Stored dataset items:
....................

import Literature.AlgebraicGeometry.Motives.HodgeLieWeightOneGradingTwoProjectors
import Literature.AlgebraicGeometry.Motives.HodgeLieWeightOneSl2CenterCorner
import Literature.RepresentationTheory.GeneralLinear.SL2TripleCornerCommutant
import HarnessLib

/-!
# Weight-one Hodge structures with `dim 𝔤⁺ = dim 𝔤⁰ = 2` and `𝔷 = 0`, IV: `End_Hdg(V) ⊗ ℂ` is the commutant of the
# root vectors, has dimension `k₁² + k₂²`, and its centre is `ℂπ₁ ⊕ ℂπ₂`

Family `hodge`, layer `Literature/AlgebraicGeometry/Motives`; THEOREMS ONLY (no definition, no named fact; D-0026).
Seventh abstract file of the lane MT-RANK-SEVEN-SIMPLE of the cell `pub-hodgecm2` (COR-CM), seat `b27` gen 40; sequel of
`Motives/HodgeLieWeightOneGradingTwoProjectors` (the complementary real idempotents `π₁, π₂` commuting with `𝔤`, with
`𝔤 = 𝔤π₁ ⊕ 𝔤π₂` two `𝔰𝔩₂`-triples `(Eᵢ, Fᵢ, [Eᵢ,Fᵢ])` over `ℂ`).  Setting as there.

* **`exists_projectorPair_commutant`** — (1) `T ∈ End_Hdg(V) ⊗ ℂ` iff `T` commutes with `P, E₁, F₁, E₂, F₂`
  (Zarhin descent `mem_span_endAlg_of_forall_commute`; `𝔤⁰ = ℂ[E₁,F₁] ⊕ ℂ[E₂,F₂]`); (2) `π₁, π₂` are CENTRAL in
  `End_Hdg(V) ⊗ ℂ`; (3) **every central element of `End_Hdg(V) ⊗ ℂ` is `c₁π₁ + c₂π₂`** (on the corner `πᵢ` the triple
  `(P, Eᵢ, Fᵢ)` is in isotypic position, `EᵢFᵢ = αᵢPπᵢ`, `FᵢEᵢ = αᵢ(πᵢ − Pπᵢ)`, and the corner commutant has scalar
  centre, `SL2Triple.exists_eq_smul_of_mem_center_corner_commutant`); (4) **`dim_ℂ End_Hdg(V) ⊗ ℂ = k₁² + k₂²`** with
  `kᵢ = rk(Pπᵢ) ≥ 1`, `2(k₁ + k₂) = dim_ℚ V` (`End_Hdg ⊗ ℂ = D₁ ⊕ D₂`, `Dᵢ` the corner commutants,
  `SL2Triple.finrank_corner_commutant_eq_sq`; `rk πᵢ = 2 rk(Pπᵢ)`, `rk π₁ + rk π₂ = dim V`); (5) `𝔤πᵢ ⊆
  ℂEᵢ + ℂFᵢ + ℂ[Eᵢ,Fᵢ]`.  Classically: `V_ℂ = (std ⊠ 1) ⊗ W₁ ⊕ (1 ⊠ std) ⊗ W₂`, `End_Hdg ⊗ ℂ = End W₁ × End W₂`.

The sequel `Motives/HodgeLieWeightOneGradingTwoCenter` descends: `dim_ℚ End_Hdg(V) = k₁² + k₂²`, the centre of
`End_Hdg(V)` has `ℚ`-dimension `2` with a real quadratic generator, and a rational central zero-divisor would give a
proper ideal of `𝔥`.

## References

* [MoonenZarhin1999LowDim] B. Moonen, Yu. Zarhin, *Hodge classes on abelian varieties of low dimension*, Math. Ann. 315
  (1999), §2 («`End⁰(X) = End_{Hg} H¹`») and (2.3).
* [Zarhin1983HodgeGroupsK3] Yu. Zarhin, *Hodge groups of K3 surfaces*, J. reine angew. Math. 341 (1983), §2.
* [FultonHarris1991] W. Fulton, J. Harris, *Representation Theory*, GTM 129 (1991), Lecture 11 (§11.1).
* [Humphreys1972] J. E. Humphreys, *Introduction to Lie Algebras and Representation Theory*, GTM 9 (1972), §6.1.
-/

noncomputable section

open scoped TensorProduct

namespace Literature.AlgebraicGeometry.Motives

universe u

namespace HodgeStructure

open ProjectorBlocks Literature.RepresentationTheory.GeneralLinear

variable {V : Type u} [AddCommGroup V] [Module ℚ V] [Module.Finite ℚ V] [HodgeTensorFacts.{u, u}] {n : ℤ}
  {S : Type u} [Fintype S] [DecidableEq S] {deg : S → ℤ}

....................

Task: Only the lines from the first line of the records through the line containing "(3) **every central" should be repeated, exactly as they appear.

Answer space:
import Literature.AlgebraicGeometry.Motives.HodgeLieWeightOneGradingTwoProjectors
import Literature.AlgebraicGeometry.Motives.HodgeLieWeightOneSl2CenterCorner
import Literature.RepresentationTheory.GeneralLinear.SL2TripleCornerCommutant
import HarnessLib

/-!
# Weight-one Hodge structures with `dim 𝔤⁺ = dim 𝔤⁰ = 2` and `𝔷 = 0`, IV: `End_Hdg(V) ⊗ ℂ` is the commutant of the
# root vectors, has dimension `k₁² + k₂²`, and its centre is `ℂπ₁ ⊕ ℂπ₂`

Family `hodge`, layer `Literature/AlgebraicGeometry/Motives`; THEOREMS ONLY (no definition, no named fact; D-0026).
Seventh abstract file of the lane MT-RANK-SEVEN-SIMPLE of the cell `pub-hodgecm2` (COR-CM), seat `b27` gen 40; sequel of
`Motives/HodgeLieWeightOneGradingTwoProjectors` (the complementary real idempotents `π₁, π₂` commuting with `𝔤`, with
`𝔤 = 𝔤π₁ ⊕ 𝔤π₂` two `𝔰𝔩₂`-triples `(Eᵢ, Fᵢ, [Eᵢ,Fᵢ])` over `ℂ`).  Setting as there.

* **`exists_projectorPair_commutant`** — (1) `T ∈ End_Hdg(V) ⊗ ℂ` iff `T` commutes with `P, E₁, F₁, E₂, F₂`
  (Zarhin descent `mem_span_endAlg_of_forall_commute`; `𝔤⁰ = ℂ[E₁,F₁] ⊕ ℂ[E₂,F₂]`); (2) `π₁, π₂` are CENTRAL in
  `End_Hdg(V) ⊗ ℂ`; (3) **every central element of `End_Hdg(V) ⊗ ℂ` is `c₁π₁ + c₂π₂`** (on the corner `πᵢ` the triple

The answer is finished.